Why is printing a newspaper so important?
Those stories, which graced the pages of our newspaper years ago, are still available to those with an all-access subscription. As part of our Centennial preparations, we had great fun reading newspapers from that era. Now that we are the proud owners of the Santa Rosa Press Gazette, we can look back more than a hundred years to discover the roots of our communities.
The pages read like a “who’s who” while documenting daily life. In the Dec. 23, 1910, issue of The Milton Gazette, for example, we learn:
“Mr. E.W. Speed, L&N auditor, is here this week. Miss Belle Robers visited Pensacola this week. Mr. S.I. Sykes had the misfortune one day this week to break a leg in alighting from the bus. Mr. Raliegh K. Andrews, representing the Good Health Publishing Company, is in town and will be here for several days. His work possesses great merit and will appeal to our thoughtful citizens.”
Mentions like these matter deeply to those tracing their genealogy. One brief line in a century-old newspaper archive can unlock the story of an ancestor. We are truly reporting today’s news that will become tomorrow’s history. It’s through these earliest forms of journalism that we’ve come to know so much about our first hundred years—and now, we are chronicling the next hundred.

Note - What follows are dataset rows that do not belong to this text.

import Summits.CriticalPhenomena.PercolationContinuityZ3.Theorems.Transplant.AutPolynomialGrowthEndState
import Summits.CriticalPhenomena.PercolationContinuityZ3.Theorems.Transplant.HeisenbergCriticalProbLtOne
import Summits.CriticalPhenomena.PercolationContinuityZ3.Theorems.Transplant.AutChartNodeNormalForm
import HarnessLib

/-!
# What the planners' END-STATE node (multi-type frames, quasi-steps) would buy: Conjecture 4 for EVERY quasi-transitive graph of
# polynomial growth (modulo Trofimov's theorem); the chain Conj. 4 ⟹ end-state continuity ⟹ `U_s`

builds on p205010 (kernel theorem, internal audit signed; external expert review pending) — nothing in this file uses p205010.  Conditional on the
NAMED FACT `Trofimov1985_polynomialGrowthBlocks` (hypothesis `hT`) and on the explicit hypothesis `hE` = END-STATE CONTINUITY, an OPEN statement of
this programme (never asserted): "`θ_x(p_c) = 0` at every vertex of every connected locally finite graph carrying a subgroup `A₀ ≤ Aut(G)` with
finitely many orbits and a homomorphism `A₀ → ℤ²` of rank-two image killing every vertex stabiliser" — the conclusion a multi-type / quasi-step
frames node would deliver (P4-GENERAL §41.5/§43.2/§49); it contains the one-type conditional theorem's class.  Lane `prim-bschramm`, seat
`prim-bschramm-p4` gen 27.  Helper file (`--supports stmt-CriticalPhenomena-4575 --as helper`).  Def-free (the named form of `hE` belongs in a Defs file).
* **`AutPoly.conj4_polynomialGrowth_of_endState`** — `hE` + `hT` ⟹ `BenjaminiSchramm1996_conj4_polynomialGrowth`: Conjecture 4 for EVERY
  quasi-transitive graph of polynomial growth, no exception class (the `vb₁ ≥ 2 > b₁` wall, hcp, pts, every 3- and 4-coordinated net, every Cayley
  graph of every virtually nilpotent group), through `AutPoly.exists_finiteOrbits_rankTwo`; `heisenberg_of_endState` spells out the Heisenberg instance
  (every other `_of_conj4_polynomialGrowth` reduction of the tree — fcc, bcc, hcp, stacked triangular, films, `ℤ³` alphabets, Barlow stackings —
  follows the same way).
* **`endState_of_conj4`** — sanity: the end-state class is quasi-transitive with `p_c < 1` (gen 25's UNCONDITIONAL
  `AutChart.criticalProb_lt_one_of_finite_orbits`), so Conjecture 4 implies end-state continuity.
* **`frmScaledNode₁_of_endState`** — end-state continuity implies the open one-type node `U_s` (`SamePDropOfSkeletonFrmScaled₁`, through its
  chart-free normal form `AutChart.frmScaledNode₁_iff_autChart`).
So: Conj. 4 ⟹ end-state continuity ⟹ `U_s`, and end-state continuity + Trofimov ⟹ Conj. 4 on polynomial growth.  WHAT REMAINS after such a
node, exactly: quasi-transitive graphs of INTERMEDIATE growth (where `Aut(G)` need not virtually surject onto a rank-two subgroup of `ℤ²`:
torsion groups, gen 26), the site versions, and the node itself.  Nothing is claimed about any open node.
[cite: BenjaminiSchramm1996, Conj. 4; §2 (almost transitive graphs); Conj. 1; Thm. 1] [cite: Trofimov1985, Thm. 2] [cite: HermonHutchcroft2021, §1]
[cite: KozmaNitzan2024, §4 p. 16 (Lemma 8)]
-/

noncomputable section

namespace Summit.CriticalPhenomena.PercolationContinuityZ3.Theorems.Transplant

open SimpleGraph Filter Literature.Barriers.CriticalPhenomena Literature.Probability.LatticeModels Literature.Probability.Percolation
open Literature.Combinatorics.SimpleGraph (Trofimov1985_polynomialGrowthBlocks)
open scoped Classical

namespace AutPoly

/-! ## §2 What the END-STATE node would buy: Conjecture 4 for EVERY quasi-transitive graph of polynomial growth (modulo Trofimov) -/

/-- **COROLLARY (the payoff of the planners' end-state node, kernel modulo Trofimov's theorem).**  Call END-STATE CONTINUITY the statement
"`θ_x(p_c) = 0` at every vertex of every connected locally finite graph carrying a subgroup `A₀ ≤ Aut(G)` with finitely many orbits and a
homomorphism `A₀ → ℤ²` of rank-two image killing every vertex stabiliser" (the hypothesis `hE`; it is what a multi-type / quasi-step frames
node would deliver, P4-GENERAL §41.5, and it contains the one-type conditional theorem's class).  THEN Benjamini–Schramm's Conjecture 4 holds
for EVERY quasi-transitive graph of polynomial growth (`BenjaminiSchramm1996_conj4_polynomialGrowth`): no polynomial-growth case is left —
the Heisenberg group, hcp, every periodic net, every Cayley graph of every virtually nilpotent group, the `vb₁ ≥ 2 > b₁` wall included.
[cite: BenjaminiSchramm1996, Conj. 4; §2 (almost transitive graphs)] [cite: Trofimov1985, Thm. 2] [cite: HermonHutchcroft2021, §1] -/
theorem conj4_polynomialGrowth_of_endState (hT : Trofimov1985_polynomialGrowthBlocks)
    (hE : ∀ {W : Type} (G' : SimpleGraph W) [G'.LocallyFinite], G'.Connected →
      ∀ (A₀ : Subgroup (G' ≃g G')) (reps : Finset W) (c : A₀ →* Multiplicative (Site 2)),
        (∀ w : W, ∃ a : A₀, ∃ s ∈ reps, (a : G' ≃g G') s = w) → (∀ (a : A₀) (w : W), (a : G' ≃g G') w = w → c a = 1) →
        (∃ a b : A₀, MaxArea.det2 (Multiplicative.toAdd (c a)) (Multiplicative.toAdd (c b)) ≠ 0) →
          ∀ x : W, theta G' x (criticalProbIOf G' x) = 0) :
    BenjaminiSchramm1996_conj4_polynomialGrowth := by
  intro W G' _ hc hq hpoly x hpc
  obtain ⟨A₀, reps, c, horb, hstab, hrank⟩ := exists_finiteOrbits_rankTwo hT hc hq hpoly hpc
  exact hE G' hc A₀ reps c horb hstab hrank x

/-- **… in particular `θ(p_c) = 0` on the Cayley graph of the discrete Heisenberg group** (the lane's first class-C2 instance,
`HeisenbergCriticalContinuity`) would follow from end-state continuity and Trofimov's theorem — as would every other polynomial-growth
instance statement of the tree with a `_of_conj4_polynomialGrowth` reduction (fcc, bcc, hcp, stacked triangular, oblique films, tall and
unit generating sets of `ℤ³`, Barlow stackings, the Heisenberg GRR). [cite: BenjaminiSchramm1996, Conj. 4] [cite: Trofimov1985, Thm. 2] -/
theorem heisenberg_of_endState (hT : Trofimov1985_polynomialGrowthBlocks)
    (hE : ∀ {W : Type} (G' : SimpleGraph W) [G'.LocallyFinite], G'.Connected →
      ∀ (A₀ : Subgroup (G' ≃g G')) (reps : Finset W) (c : A₀ →* Multiplicative (Site 2)),
        (∀ w : W, ∃ a : A₀, ∃ s ∈ reps, (a : G' ≃g G') s = w) → (∀ (a : A₀) (w : W), (a : G' ≃g G') w = w → c a = 1) →
        (∃ a b : A₀, MaxArea.det2 (Multiplicative.toAdd (c a)) (Multiplicative.toAdd (c b)) ≠ 0) →
          ∀ x : W, theta G' x (criticalProbIOf G' x) = 0) :
    HeisenbergCriticalContinuity :=
  heisenbergCriticalContinuity_of_conj4_polynomialGrowth' (conj4_polynomialGrowth_of_endState hT hE)

/-- **On the polynomial-growth class the end-state input is EQUIVALENT to `p_c < 1`** (⟸: `exists_finiteOrbits_rankTwo`, modulo Trofimov;
⟹: gen 25's unconditional `AutChart.criticalProb_lt_one_of_finite_orbits`) — so there it is exactly Benjamini–Schramm's proviso, equivalently
superlinear growth. [cite: BenjaminiSchramm1996, Conj. 4 ("assuming p_c < 1"); §2 Conj. 1] [cite: Trofimov1985, Thm. 2] -/
theorem exists_finiteOrbits_rankTwo_iff (hT : Trofimov1985_polynomialGrowthBlocks) {V : Type} {G : SimpleGraph V} [G.LocallyFinite]
    (hc : G.Connected) (hq : IsQuasiTransitive G) (hpoly : ∃ C D : ℝ, ∀ (x : V) (n : ℕ), (ballVolume G x n : ℝ) ≤ C * ((n : ℝ) + 1) ^ D) (v : V) :
    (∃ (A₀ : Subgroup (G ≃g G)) (reps : Finset V) (c : A₀ →* Multiplicative (Site 2)),
      (∀ w : V, ∃ a : A₀, ∃ s ∈ reps, (a : G ≃g G) s = w) ∧ (∀ (a : A₀) (w : V), (a : G ≃g G) w = w → c a = 1) ∧
      ∃ a b : A₀, MaxArea.det2 (Multiplicative.toAdd (c a)) (Multiplicative.toAdd (c b)) ≠ 0) ↔ criticalProb G v < 1 := by
  refine ⟨fun ⟨A₀, reps, c, horb, hstab, hrank⟩ => ?_, fun h => exists_finiteOrbits_rankTwo hT hc hq hpoly h⟩
  have hact : IsActionByAut G A₀ := fun a y z => (a : G ≃g G).map_rel_iff'
  exact AutChart.criticalProb_lt_one_of_finite_orbits hact hc v reps (fun w => by
    obtain ⟨a, s, hs, hw⟩ := horb w; exact ⟨a, s, hs, hw⟩) c (fun a ha => hstab a v (MulAction.mem_stabilizer_iff.1 ha)) hrank v

/-- **SANITY (the end-state class lies inside Conjecture 4's scope): Conjecture 4 ⟹ end-state continuity** — a graph with such an `A₀` is
quasi-transitive and has `p_c < 1` at every vertex (gen 25's UNCONDITIONAL `AutChart.criticalProb_lt_one_of_finite_orbits`).
[cite: BenjaminiSchramm1996, Conj. 4; §2 Conj. 1; Thm. 1] -/
theorem endState_of_conj4 (h : BenjaminiSchramm1996_conj4) {W : Type} (G' : SimpleGraph W) [G'.LocallyFinite] (hc : G'.Connected)
    (A₀ : Subgroup (G' ≃g G')) (reps : Finset W) (c : A₀ →* Multiplicative (Site 2))
    (horb : ∀ w : W, ∃ a : A₀, ∃ s ∈ reps, (a : G' ≃g G') s = w) (hstab : ∀ (a : A₀) (w : W), (a : G' ≃g G') w = w → c a = 1)
    (hrank : ∃ a b : A₀, MaxArea.det2 (Multiplicative.toAdd (c a)) (Multiplicative.toAdd (c b)) ≠ 0) (x : W) :
    theta G' x (criticalProbIOf G' x) = 0 := by
  have hact : IsActionByAut G' A₀ := fun a y z => (a : G' ≃g G').map_rel_iff'
  have hq : IsQuasiTransitive G' := ⟨reps, fun w => by
    obtain ⟨a, s, hs, hw⟩ := horb w
    refine ⟨(a : G' ≃g G')⁻¹, ?_⟩
    rw [← hw, RelIso.inv_apply_self]
    exact hs⟩
  have hlt : criticalProb G' x < 1 :=
    AutChart.criticalProb_lt_one_of_finite_orbits hact hc x reps (fun w => by
      obtain ⟨a, s, hs, hw⟩ := horb w; exact ⟨a, s, hs, hw⟩) c
      (fun a ha => hstab a x (MulAction.mem_stabilizer_iff.1 ha)) hrank x
  exact h G' hc hq x hlt

/-- **End-state continuity implies the open one-type node `U_s`** (`SamePDropOfSkeletonFrmScaled₁`, through its chart-free normal form
`AutChart.frmScaledNode₁_iff_autChart`): a transitive subgroup translating a rank-two chart is an end-state datum with ONE orbit, the
character being the translation character.  So the chain reads: Conj. 4 ⟹ end-state continuity ⟹ `U_s`, and end-state continuity + Trofimov
⟹ Conj. 4 for polynomial growth. [cite: BenjaminiSchramm1996, Conj. 4] [cite: KozmaNitzan2024, §4 p. 16 (Lemma 8)] -/
theorem frmScaledNode₁_of_endState
    (hE : ∀ {W : Type} (G' : SimpleGraph W) [G'.LocallyFinite], G'.Connected →
      ∀ (A₀ : Subgroup (G' ≃g G')) (reps : Finset W) (c : A₀ →* Multiplicative (Site 2)),
        (∀ w : W, ∃ a : A₀, ∃ s ∈ reps, (a : G' ≃g G') s = w) → (∀ (a : A₀) (w : W), (a : G' ≃g G') w = w → c a = 1) →
        (∃ a b : A₀, MaxArea.det2 (Multiplicative.toAdd (c a)) (Multiplicative.toAdd (c b)) ≠ 0) →
          ∀ x : W, theta G' x (criticalProbIOf G' x) = 0) :
    SamePDropOfSkeletonFrmScaled₁ := by
  refine AutChart.frmScaledNode₁_iff_autChart.2 ?_
  intro W _ _ G' _ hc _ t hA
  obtain ⟨A, φ, htr, hφ, hrank⟩ := hA
  have hact : IsActionByAut G' A := fun a y z => (a : G' ≃g G').map_rel_iff'
  -- the translation character of the chart on the subgroup type
  let c : A →* Multiplicative (Site 2) := AutChart.chartHom (A := A) t φ fun a w => hφ a a.2 w
  have hc_apply : ∀ a : A, Multiplicative.toAdd (c a) = φ ((a : G' ≃g G') t) - φ t := fun a => rfl
  refine hE G' hc A {t} c (fun w => ?_) (fun a w haw => ?_) ?_ t
  · obtain ⟨α, hα, hw⟩ := htr w
    exact ⟨⟨α, hα⟩, t, Finset.mem_singleton_self t, hw⟩
  · have h := hφ a a.2 w
    rw [haw] at h
    rw [← ofAdd_toAdd (c a), hc_apply, ← ofAdd_zero]
    congr 1
    have : φ w = φ w + (φ ((a : G' ≃g G') t) - φ t) := h
    linear_combination -this
  · obtain ⟨x, y, hxy⟩ := hrank
    obtain ⟨α, hα, rfl⟩ := htr x
    obtain ⟨β, hβ, rfl⟩ := htr y
    exact ⟨⟨α, hα⟩, ⟨β, hβ⟩, by rw [hc_apply, hc_apply]; exact hxy⟩

end AutPoly

end Summit.CriticalPhenomena.PercolationContinuityZ3.Theorems.Transplant

end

We were also honored to have Pam Brannon at the celebration. As the former owner of Navarre News, she was one of the first to preserve Navarre’s history from within the community. Today, Navarre Press proudly carries on that responsibility: informing citizens, serving as their voice, and recording history as it unfolds. A hundred years from now, those planning the second Centennial Celebration will no doubt be digging through our archives, looking for glimpses of what life was like.
The printed word is invaluable. It demands high standards before it ever hits the page—because once it’s printed, it lives forever. With online-only sources, stories can be silently edited or altered. Five years later, the truth may no longer be visible, and the editing trail is lost. That risk is significant, especially in an age when efforts to erase or rewrite history have surfaced. You simply can’t do that when the truth is printed and permanent.
And there’s something grounding about holding a newspaper in your hands, sipping a cup of coffee, and flipping through the pages. The future may bring new formats and fresh ideas about what a newspaper can be—and maybe our company will help lead that change. But for now, and for as long as we are able, we’ll keep holding newspapers in our hands, turning their pages and recording history—one story at a time.